送り状を忘れて、どこに行くのかもわからないままトラックを走らせる俺。運転席のシートを倒したままで、前が見えないのにタクシーを運転する俺。
狭くて曲がり角が多くて絶対通り抜けられない道にトレーラーで入り込んでしまった俺。
そんな危機一髪な夢をよくみる。
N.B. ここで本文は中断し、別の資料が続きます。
import Summits.NavierStokesRegularity.FluidComputer.AbcCrayaMatrix
import Summits.NavierStokesRegularity.FluidComputer.SkewCutGalerkinHead
import Summits.NavierStokesRegularity.FluidComputer.HilbertBasisTruncation

/-!
# The HEAD of (A4) in Craya coordinates: head Gram matrix = certifier's section matrix · diag(d)
(instab3 g5 — implementation 1 of the skew-cut X0 certifier, cell `ns-blowup`, 2026-08-26)

HONEST FRAMING (human ruling D-0035): nothing here is a claim about Navier–Stokes blow-up.
WHAT THIS IS NOT: not NS evidence; MODEL lane; no certificate is used or moved. In the abstract X0
chain the HEAD obligation at a bracket end `a` is the injectivity of the compression of
`R_a = 1 − T − (x₀ − a) S₀` to the head truncation `U_F = span{b_j : j ∈ F}`, supplied by
`SkewCutGalerkinHead.head_injective_of_det_ne_zero` from `det (⟪b i, R_a b j⟫)_{F} ≠ 0`. Here, for the
Craya instantiation (`t_ij = A_ij d_j`, `A = abcCrayaMatrix A B C`, `d_j (x₀ − ℓ_j) = 1`,
`ℓ_j = −ν|k_j|²`, ANY Hilbert basis `b` on `CrayaIdx`):

* `inner_headOp_basis`: `⟪b i, R_a b j⟫ = ((a − ℓ_j) δ_ij − A_ij) d_j`;
* `headMatrix_eq`: `(⟪b i, R_a b j⟫)_F = [ (a − ℓ_j) δ_ij − A_ij ]_F · diag(d)_F`;
* `det_headMatrix_ne_zero_iff`: `det (⟪b i, R_a b j⟫)_F ≠ 0 ↔ det (a·1 − L_F) ≠ 0`,
  `L_F = [ℓ_j δ_ij + A_ij]_F` THE CERTIFIER'S SECTION MATRIX — whose determinant SIGN is what the
  transcripts record (`SkewCutBracketTranscript`, INSTAB3-METHOD §5 (V3)/(V4));
* `head_injective_of_section_det_ne_zero`: hence head injectivity from `det (a·1 − L_F) ≠ 0`, and
  `exists_headInverse_of_section_det_ne_zero`: the whole head data (`hAinj`, `Ainv`, `hAinvU`, `hAinv`)
  of `SkewCutGalerkinTailForm.not_eigenvalue_of_structure` (`SkewCutGalerkinHead.exists_headInverse`;
  finite-dimensionality of the truncation from `HilbertBasisTruncation`).

Mathlib + tree files only; no definitions.
-/

noncomputable section

open scoped BigOperators InnerProductSpace ComplexConjugate Matrix
open Finset Matrix

namespace Summit.NavierStokesRegularity.FluidComputer.AbcCrayaHead

open Literature.Analysis.FluidPDE Literature.Analysis.FluidPDE.SteadyLattice
open Literature.Analysis.FunctionSpaces Literature.Analysis.FunctionSpaces.Torus
open Summit.NavierStokesRegularity.FluidComputer.CrayaFrames
open Summit.NavierStokesRegularity.FluidComputer.AbcCrayaMatrix

/-! ### §12 The HEAD of (A4) in Craya coordinates: the head Gram matrix is the certifier's section
### matrix times the diagonal resolvent symbol -/

/-- Entries of the head operator `R_a = 1 − T − (x₀ − a) S₀` against a Hilbert basis on the Craya
index set: `⟪b i, R_a (b j)⟫ = ((a − ℓ_j) δ_ij − A_ij) d_j` (`ℓ_j = −ν|k_j|²`, `t_ij = A_ij d_j`,
`d_j (x₀ − ℓ_j) = 1`). -/
theorem inner_headOp_basis {H : Type*} [NormedAddCommGroup H] [InnerProductSpace ℂ H] [CompleteSpace H]
    (b : HilbertBasis CrayaIdx ℂ H) (A B C ν : ℝ) (x₀ a : ℝ) (d : lp (fun _ : CrayaIdx => ℂ) ⊤)
    (hd : ∀ i : CrayaIdx, d i * ((x₀ : ℂ) - ((-(ν * freqNormSq i.1.1) : ℝ) : ℂ)) = 1)
    (T : H →L[ℂ] H) (hT : ∀ i j, ⟪b i, T (b j)⟫_ℂ = abcCrayaMatrix A B C i j * d j) (i j : CrayaIdx) :
    ⟪b i, ((1 : H →L[ℂ] H) - T - ((x₀ : ℂ) - (a : ℂ)) • b.diagonalCLM d) (b j)⟫_ℂ =
      (((a : ℂ) - ((-(ν * freqNormSq j.1.1) : ℝ) : ℂ)) * (if i = j then 1 else 0) -
        abcCrayaMatrix A B C i j) * d j := by
  classical
  have hδ : ⟪b i, b j⟫_ℂ = if i = j then 1 else 0 := orthonormal_iff_ite.mp b.orthonormal i j
  simp only [_root_.sub_apply, FunLike.coe_smul, Pi.smul_apply, one_apply_eq_self]
  rw [b.diagonalCLM_basis, inner_sub_right, inner_sub_right, hT, inner_smul_right, inner_smul_right, hδ]
  by_cases hij : i = j
  · subst hij
    simp only [if_true]
    have h := hd i
    linear_combination (-1 : ℂ) * h
  · simp only [hij, if_false]
    ring

/-- **The head Gram matrix is the certifier's section matrix times `diag(d)`**: on any finite index set
`F` (e.g. the head cube `crayaCube K`),
`(⟪b i, R_a (b j)⟫)_{i,j ∈ F} = [ (a − ℓ_j) δ_ij − A_ij ]_{F} · diag(d)_F`. -/
theorem headMatrix_eq {H : Type*} [NormedAddCommGroup H] [InnerProductSpace ℂ H] [CompleteSpace H]
    (b : HilbertBasis CrayaIdx ℂ H) (A B C ν : ℝ) (x₀ a : ℝ) (d : lp (fun _ : CrayaIdx => ℂ) ⊤)
    (hd : ∀ i : CrayaIdx, d i * ((x₀ : ℂ) - ((-(ν * freqNormSq i.1.1) : ℝ) : ℂ)) = 1)
    (T : H →L[ℂ] H) (hT : ∀ i j, ⟪b i, T (b j)⟫_ℂ = abcCrayaMatrix A B C i j * d j)
    (F : Finset CrayaIdx) :
    (Matrix.of fun i j : F => ⟪b i, ((1 : H →L[ℂ] H) - T - ((x₀ : ℂ) - (a : ℂ)) • b.diagonalCLM d) (b j)⟫_ℂ) =
      (Matrix.of fun i j : F => ((a : ℂ) - ((-(ν * freqNormSq j.1.1.1) : ℝ) : ℂ)) *
          (if i = j then 1 else 0) - abcCrayaMatrix A B C i j) *
        Matrix.diagonal fun j : F => d j := by
  classical
  ext i j
  rw [Matrix.mul_diagonal, Matrix.of_apply, Matrix.of_apply, inner_headOp_basis b A B C ν x₀ a d hd T hT]
  congr 2
  by_cases hij : i = j
  · subst hij; simp
  · have : (i : CrayaIdx) ≠ (j : CrayaIdx) := fun h => hij (Subtype.ext h)
    simp [hij, this]

/-- **Head determinant**: `det (⟪b i, R_a (b j)⟫)_F = det [ (a − ℓ_j) δ_ij − A_ij ]_F · ∏_{j ∈ F} d_j`, and
the diagonal factor is non-zero — so the head hypothesis of the chain (`det ≠ 0`,
`SkewCutGalerkinHead.head_injective_of_det_ne_zero`) is EXACTLY the non-vanishing of the certifier's
section determinant `det (a·1 − L_F)`, `L_F = [−ν|k_j|² δ_ij + A_ij]` — the TRANSCRIBED sign. -/
theorem det_headMatrix_ne_zero_iff {H : Type*} [NormedAddCommGroup H] [InnerProductSpace ℂ H]
    [CompleteSpace H] (b : HilbertBasis CrayaIdx ℂ H) (A B C ν : ℝ) (x₀ a : ℝ)
    (d : lp (fun _ : CrayaIdx => ℂ) ⊤)
    (hd : ∀ i : CrayaIdx, d i * ((x₀ : ℂ) - ((-(ν * freqNormSq i.1.1) : ℝ) : ℂ)) = 1)
    (T : H →L[ℂ] H) (hT : ∀ i j, ⟪b i, T (b j)⟫_ℂ = abcCrayaMatrix A B C i j * d j)
    (F : Finset CrayaIdx) :
    (Matrix.of fun i j : F => ⟪b i, ((1 : H →L[ℂ] H) - T - ((x₀ : ℂ) - (a : ℂ)) • b.diagonalCLM d)
        (b j)⟫_ℂ).det ≠ 0 ↔
      (Matrix.of fun i j : F => ((a : ℂ) - ((-(ν * freqNormSq j.1.1.1) : ℝ) : ℂ)) *
          (if i = j then 1 else 0) - abcCrayaMatrix A B C i j).det ≠ 0 := by
  classical
  rw [headMatrix_eq b A B C ν x₀ a d hd T hT F, Matrix.det_mul, Matrix.det_diagonal]
  have hdi : ∀ i : CrayaIdx, d i ≠ 0 := fun i h => by
    have := hd i; rw [h, zero_mul] at this; exact zero_ne_one this
  have hprod : ∏ j : F, d j ≠ 0 := Finset.prod_ne_zero_iff.mpr fun j _ => hdi j
  constructor
  · intro h hM; exact h (by rw [hM, zero_mul])
  · intro h; exact mul_ne_zero h hprod

/-- **Head injectivity of the Craya instantiation from the certifier's section determinant.** If the
section matrix `a·1 − L_F` on a finite index set `F` has non-zero determinant (TRANSCRIBED: its SIGN is
certified `±1`), the head compression of `R_a` to `U_F = span{b_j : j ∈ F}` is injective — the input of
`SkewCutGalerkinHead.exists_headInverse` (which then supplies `Ainv`, `hAinvU`, `hAinv`, `hAinj` of
`SkewCutGalerkinTailForm.not_eigenvalue_of_structure`). MODEL statement; not NS. -/
theorem head_injective_of_section_det_ne_zero {H : Type*} [NormedAddCommGroup H] [InnerProductSpace ℂ H]
    [CompleteSpace H] (b : HilbertBasis CrayaIdx ℂ H) (A B C ν : ℝ) (x₀ a : ℝ)
    (d : lp (fun _ : CrayaIdx => ℂ) ⊤)
    (hd : ∀ i : CrayaIdx, d i * ((x₀ : ℂ) - ((-(ν * freqNormSq i.1.1) : ℝ) : ℂ)) = 1)
    (T : H →L[ℂ] H) (hT : ∀ i j, ⟪b i, T (b j)⟫_ℂ = abcCrayaMatrix A B C i j * d j)
    (F : Finset CrayaIdx)
    (hdet : (Matrix.of fun i j : F => ((a : ℂ) - ((-(ν * freqNormSq j.1.1.1) : ℝ) : ℂ)) *
          (if i = j then 1 else 0) - abcCrayaMatrix A B C i j).det ≠ 0) :
    ∀ u ∈ (Submodule.span ℂ (b '' (F : Set CrayaIdx))).topologicalClosure,
      (Submodule.span ℂ (b '' (F : Set CrayaIdx))).topologicalClosure.starProjection
        (((1 : H →L[ℂ] H) - T - ((x₀ : ℂ) - (a : ℂ)) • b.diagonalCLM d) u) = 0 → u = 0 := by
  classical
  exact SkewCutGalerkinHead.head_injective_of_det_ne_zero b _ F
    ((det_headMatrix_ne_zero_iff b A B C ν x₀ a d hd T hT F).mpr hdet)

/-- **The head data of `not_eigenvalue_of_structure` for the Craya instantiation, from the certifier's
section determinant.** With `U = closure (span {b_j : j ∈ F})` (`= span`, finite-dimensional):
if `det (a·1 − L_F) ≠ 0` then the head compression of `R_a` is injective on `U` (`hAinj`) and has a
right inverse `Ainv` mapping `U` into `U` (`hAinvU`, `hAinv`) — `SkewCutGalerkinHead.exists_headInverse`. -/
theorem exists_headInverse_of_section_det_ne_zero {H : Type*} [NormedAddCommGroup H]
    [InnerProductSpace ℂ H] [CompleteSpace H] (b : HilbertBasis CrayaIdx ℂ H) (A B C ν : ℝ) (x₀ a : ℝ)
    (d : lp (fun _ : CrayaIdx => ℂ) ⊤)
    (hd : ∀ i : CrayaIdx, d i * ((x₀ : ℂ) - ((-(ν * freqNormSq i.1.1) : ℝ) : ℂ)) = 1)
    (T : H →L[ℂ] H) (hT : ∀ i j, ⟪b i, T (b j)⟫_ℂ = abcCrayaMatrix A B C i j * d j)
    (F : Finset CrayaIdx)
    (hdet : (Matrix.of fun i j : F => ((a : ℂ) - ((-(ν * freqNormSq j.1.1.1) : ℝ) : ℂ)) *
          (if i = j then 1 else 0) - abcCrayaMatrix A B C i j).det ≠ 0) :
    (∀ u ∈ (Submodule.span ℂ (b '' (F : Set CrayaIdx))).topologicalClosure,
      (Submodule.span ℂ (b '' (F : Set CrayaIdx))).topologicalClosure.starProjection
        (((1 : H →L[ℂ] H) - T - ((x₀ : ℂ) - (a : ℂ)) • b.diagonalCLM d) u) = 0 → u = 0) ∧
    ∃ Ainv : H →ₗ[ℂ] H,
      (∀ y ∈ (Submodule.span ℂ (b '' (F : Set CrayaIdx))).topologicalClosure,
        Ainv y ∈ (Submodule.span ℂ (b '' (F : Set CrayaIdx))).topologicalClosure) ∧
      (∀ y ∈ (Submodule.span ℂ (b '' (F : Set CrayaIdx))).topologicalClosure,
        (Submodule.span ℂ (b '' (F : Set CrayaIdx))).topologicalClosure.starProjection
          (((1 : H →L[ℂ] H) - T - ((x₀ : ℂ) - (a : ℂ)) • b.diagonalCLM d) (Ainv y)) = y) := by
  have hinj := head_injective_of_section_det_ne_zero b A B C ν x₀ a d hd T hT F hdet
  refine ⟨hinj, ?_⟩
  haveI : FiniteDimensional ℂ (Submodule.span ℂ (b '' (F : Set CrayaIdx))).topologicalClosure := by
    rw [HilbertBasisTruncation.truncation_eq_span]
    exact HilbertBasisTruncation.finiteDimensional_span b F
  exact SkewCutGalerkinHead.exists_headInverse _ _ hinj

end Summit.NavierStokesRegularity.FluidComputer.AbcCrayaHead

end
だいたい途中で目が覚め、ホッとする。
しかし、“そんな夢をよくみる” というけれど、本当に何回も同じような夢をみたのだろうか。
ゆうべも、幾度となくみたことのある夢をみた。
俺は、ざっくり言うと以下のように勤める会社を替えてきた。
①A運送会社、トラックドライバー、4年半.
②Bタクシー会社、タクシードライバー、5年.
③Cタクシー会社、タクシードライバー、4年半.
④D運送会社、トレーラードライバー、9年半.
Bタクシーは東京のチェッカーキャブグループの会社であり、Cタクシーは同じく東京の東京無線グループの会社である。
夢の中での俺は、トレーラードライバーをしながらも、チェッカーキャブでも東京無線でもないタクシー会社に籍を置いていることになっている。そして、トレーラーで走らなければならないのに、タクシーの出番の日が来て困っているというシチュエーション。
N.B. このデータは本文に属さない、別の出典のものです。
/-- **(1.29) p. 183 — THE ONE-THEOREM ASSEMBLY** (*"the restrictions introduced by the new characteristic functions imply that
the functions (1.3), (1.4), (1.5), (1.7), (1.8), χ_k^{(n)} are equal to 1"*; p. 187 *"This completes the proof of the equality
(1.29)"*), `j + 1 < k`, in the typed form `B15.BasicStep.Claim129 (new129 D) (old129 χ D)`, FROM THE PRINTED LEAVES taken for the
configurations obeying the new restrictions: `L131`/`L131'` = the first inequality of (1.31) for `U_{j,□}(V_j)` (p. 184 *"Estimating
∂U_{j,□} as in (3.8) [III]"* from (1.30) and *"the last inequality in (1.24) (with c = 1)"* for `U_k^{(n)}` — hence stated GIVEN
`χ_k^{(n)}`) and for `U_{j+1,□′}(V_{j+1})` (*"the argument above applies to an arbitrary j"*); `L39` + `hC15` = p. 184 *"we use the
inequality (3.9) [III] … From the restrictions (1.27) we get the bound O(1)δ′_j < ε_j"* (the bound `|V_j(y,x) − 1| ≦ O(1)δ′_j` and
the smallness, r12's `B15Claim184` halves; HONEST SCOPE (iii)); `L17` = for (1.7): `□′^{∼2}`-bonds inside the (1.27) range, the
representation (1.40) (r12's `Rep140`) with the (1.42) bound `|exp iℍ^{(j)}_{□′}(b) − 1| < ½δ_j`, and `hδ` = `2δ′_j + ½δ_j < 2δ_j`
((1.43)); `L18` = for (1.8): the representations (1.35), (1.40) (r12's `Rep135`, `Rep140`) with the `½δ_j` bounds of (1.37)–(1.39)
and (1.42), `hchart` = (24) of [12] `|exp iX − 1| ≦ |X|`, `hg` = `g_j > 0`, `hS89` = the (1.8)-bonds lie where `A_j` is
restricted (p. 184 *"the restrictions introduced by the functions χ^{(j)}_{□′} in (1.29) imply the bound … (1.32)"*); `L148` = the (1.48)-bounds of pp. 186–187 on the four
domain families (leaves (1.45)–(1.47) via r12's `ineq148_of_146_147`); numerics as printed (`0 < β ≦ 1/2`, `0 ≦ ε_i`, `ε_j,
ε_{j+1} ≦ 1`, `ε_j(L^{k−j}η) ≦ L⁻²`, `ε_{j+1}(L^{k−j−1}η) ≦ L⁻²`, `L ≧ 2`, `η ≧ 0`, `β₀ ≦ 1/2`, `1 ≦ L₀ < L/2`, `0 ≦ α ≦ 1/8`,
`ε_{j+1} ≦ (1+β₀)ε_j`; scales `h ≦ k₀`, `k₀ + 2 ≦ j`, nested `Ω`'s).  Knits BY NAME: `B15SmallField185.sf13_of_131` (×2),
`sf17_of_reps`, `sf18_of_sf19`, §2 `chi124_of_succ` (→ r12's `lines124_step`). [cite: Balaban1989LargeFieldI, (1.29) p.183, pp.184–187] -/
theorem claim129_assembly (χ : LieChart G 𝔤) (D : Setting129 P G 𝔤 C κ κ' j)
    -- scales and geometry
    (hk₀ : D.h ≤ D.k₀) (hj : D.k₀ + 2 ≤ j) (hjk : j + 1 < D.k) (hΩ : ∀ i, D.Ω (i + 1) ⊆ D.Ω i)
    -- printed numerics
    {α β₀ : ℝ} (hα0 : 0 ≤ α) (hα : α ≤ 1 / 8) (hβ0 : 0 < D.β) (hβ : D.β ≤ 1 / 2) (hβ₀0 : 0 ≤ β₀) (hβ₀ : β₀ ≤ 1 / 2)
    (hL2 : 2 ≤ D.L) (hL₀1 : 1 ≤ D.L₀) (hL₀L : D.L₀ < D.L / 2) (hη : 0 ≤ D.η) (hε : ∀ i, 0 ≤ D.ε i)
    (hε1 : D.ε j ≤ 1) (hε1' : D.ε (j + 1) ≤ 1) (hεξ : D.ε j * (D.L ^ (D.k - j) * D.η) ≤ (D.L ^ 2)⁻¹)
    (hεξ' : D.ε (j + 1) * (D.L ^ (D.k - (j + 1)) * D.η) ≤ (D.L ^ 2)⁻¹) (hflow : D.ε (j + 1) ≤ (1 + β₀) * D.ε j)
    (hg : 0 < D.gj) (hδ : D.δ'j < 3 / 4 * D.δj) (hchart : ∀ X : 𝔤, dist1 (χ.expI X) ≤ ‖X‖)
    (hS89 : ∀ c ∈ D.cubes8, D.bondsStar c ⊆ ⋃ c' ∈ D.cubes9, D.bondsStar c')
    -- the printed leaves, for the configurations obeying the new restrictions
    (L131 : ∀ U, new129 D U → Chi124 D.Ω D.Zpp D.h D.k₀ j D.k D.β D.L₀ D.ε D.L D.η (D.UnZ U) →
      ∀ c ∈ D.cubes13, ∀ p ∈ D.plaqT c, dist1 (plaqHol (D.Ubox13 U c) p) < expr131a D.β (D.ε j) (D.L ^ (D.k - j) * D.η))
    (L131' : ∀ U, new129 D U →
      ∀ c ∈ D.cubes14, ∀ p ∈ D.plaqT' c,
        dist1 (plaqHol (D.Ubox14 U c) p) < expr131a D.β (D.ε (j + 1)) (D.L ^ (D.k - (j + 1)) * D.η))
    {C15 : ℝ} (hC15 : C15 * D.δ'j < D.ε j)
    (L39 : ∀ U, new129 D U → ∀ c ∈ D.S15, dist1 (D.V15 U c) ≤ C15 * D.δ'j)
    (L17 : ∀ U, new129 D U → ∀ c ∈ D.cubes7, D.bondsStar c ⊆ D.S27 ∧
      ∃ (Mt MjUn1 : GaugeField P j G) (ubR : GaugeTransf P j G) (Hbox : VecField P j 𝔤),
        Rep140 χ Mt MjUn1 (D.VZ U) (D.Vbox U c) ubR Hbox ∧ ∀ b ∈ D.bondsStar c, dist1 (χ.expI (Hbox b)) < D.δj / 2)
    (L18 : ∀ U, new129 D U → ∀ c ∈ D.cubes8,
      ∃ (Mt MjUn1 : GaugeField P j G) (ujR : GaugeTransf P j G) (Hj : VecField P j 𝔤)
        (Mt' MjUn1' : GaugeField P j G) (ubR : GaugeTransf P j G) (Hbox : VecField P j 𝔤),
        Rep135 χ Mt MjUn1 (D.VZ U) (D.Vseam U) ujR Hj ∧ Rep140 χ Mt' MjUn1' (D.VZ U) (D.Vbox U c) ubR Hbox ∧
          (∀ b ∈ D.bondsStar c, dist1 (χ.expI (Hj b)) < D.δj / 2) ∧
          (∀ b ∈ D.bondsStar c, dist1 (χ.expI (Hbox b)) < D.δj / 2))
    (L148 : ∀ U, new129 D U →
      (∀ i, D.h ≤ i → i < j → ∀ p ∈ plaqsOf (region149 D.Ω D.Zpp D.h i),
        Ineq148 (dist1 (plaqHol (D.UnZ U) p)) (dist1 (plaqHol (D.Un1Z U) p)) α D.β ((1 / 2 : ℝ) ^ (j - i))
          (E124 D.ε D.L D.η D.k i)) ∧
      (∀ p ∈ plaqsOf ((D.Ω (D.k₀ + 1))ᶜ \ D.Zpp (j + 1)),
        Ineq148 (dist1 (plaqHol (D.UnZ U) p)) (dist1 (plaqHol (D.Un1Z U) p)) α D.β 1 (E124 D.ε D.L D.η D.k j)) ∧
      (∀ l, D.k₀ < l → l ≤ j → ∀ p ∈ plaqsOf (D.Ω l \ D.Ω (l + 1)),
        Ineq148 (dist1 (plaqHol (D.UnZ U) p)) (dist1 (plaqHol (D.Un1Z U) p)) α D.β 1 (E124 D.ε D.L D.η D.k j)) ∧
      (∀ p ∈ plaqsOf (D.Zpp (j + 1) \ D.Zpp j),
        Ineq148 (dist1 (plaqHol (D.UnZ U) p)) (dist1 (plaqHol (D.Un1Z U) p)) α D.β 1 (E124 D.ε D.L D.η D.k j))) :
    Claim129 (new129 D) (old129 χ D) := by
  intro U hU
  have hU' := hU
  obtain ⟨h124', h19, h127⟩ := hU'
  have hL : 0 < D.L := by linarith
  have hβ1 : D.β ≤ 1 := by linarith
  -- the factor `χ_k^{(n)}` first (pp. 186–187): it is used by the (1.3)-argument of p. 183
  obtain ⟨h148Z, h148out, h148Ω, h148jj⟩ := L148 U hU
  have hχn : Chi124 D.Ω D.Zpp D.h D.k₀ j D.k D.β D.L₀ D.ε D.L D.η (D.UnZ U) :=
    chi124_of_succ D.Ω D.Zpp hk₀ hj hjk hΩ hα0 hα hβ0.le hβ hβ₀0 hβ₀ hL hL₀1 hL₀L hε hflow h124' h148Z h148out h148Ω h148jj
  refine ⟨?_, ?_, ?_, ?_, ?_, hχn⟩
  · -- (1.3), p. 184: the first inequality of (1.31) ⇒ `SF13` (`sf13_of_131`)
    intro c hc
    exact sf13_of_131 (L131 U hU hχn c hc) hβ0 hβ1 (hε j) hε1 (mul_nonneg (pow_nonneg hL.le _) hη) hεξ hL2
  · -- (1.4): *"the argument above applies to an arbitrary j"*
    intro c hc
    exact sf13_of_131 (L131' U hU c hc) hβ0 hβ1 (hε (j + 1)) hε1' (mul_nonneg (pow_nonneg hL.le _) hη) hεξ' hL2
  · -- (1.5), p. 184: `|V_j(y,x) − 1| ≦ O(1)δ′_j < ε_j`
    intro c hc
    exact lt_of_le_of_lt (L39 U hU c hc) hC15
  · -- (1.7), p. 185: (1.43) from (1.27), (1.40), (1.42) (`sf17_of_reps`)
    intro c hc
    obtain ⟨hSS, Mt, MjUn1, ubR, Hbox, h140, h142⟩ := L17 U hU c hc
    exact sf17_of_reps χ hSS h127 h140 h142 hδ
  · -- (1.8), pp. 184–185: (1.32) + (1.39) + (1.42) from (1.9), (1.35), (1.40) (`sf18_of_sf19`)
    intro c hc
    obtain ⟨Mt, MjUn1, ujR, Hj, Mt', MjUn1', ubR, Hbox, h135, h140, h137, h142⟩ := L18 U hU c hc
    -- p. 184 (1.32): the (1.9)-functions bound `A_j` on all of `(Z_{j+1}∩Ω_{j+1})^{(j)} ⊇ (□′^{∼2})*`
    have h19c : SF19 (D.bondsStar c) D.gj D.δj (D.Aj U) := fun b hb => by
      obtain ⟨c', hc', hb'⟩ := Set.mem_iUnion₂.1 (hS89 c hc hb)
      exact h19 c' hc' b hb'
    exact sf18_of_sf19 χ hchart hg h19c h135 h140 (fun b hb => (h137 b hb).le) (fun b hb => (h142 b hb).le)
小泉純一郎氏の規制緩和で新規参入のタクシー会社が増え、タクシーの売り上げが下がってドライバーの収入が減った。なので、Cタクシーに勤めながらフルキャストに登録して、明けの日に日雇いアルバイトをしていた。フルキャストは、Cタクシーを辞めトレーラードライバーになってからもしばらく続けていた。そんな苦しかった状況があって、夢をみさせるのだろう。
今日未明、目が覚め、“トレーラードライバーをしながらもタクシー会社に籍を置いている夢” を、またみたなと思った。
しかし、それは本当か、またみたのか?
もしかしたら、“またみた” というところまでが夢で、“トレーラードライバーをしながらもタクシー会社に籍を置いている夢” も、実は初めてみたんじゃないのか?
送り状を忘れたのも、運転席のシートを倒したまま前が見えないのにタクシーを運転するのも、絶対通り抜けられない道にトレーラーで入り込んでしまったのも、以前にそういう夢をみたと思うだけで、目が覚める直前に付け加えられた “無かった事実” なんじゃないのか?
note に書いておけば、次回 、真偽の判別がつくのではないか。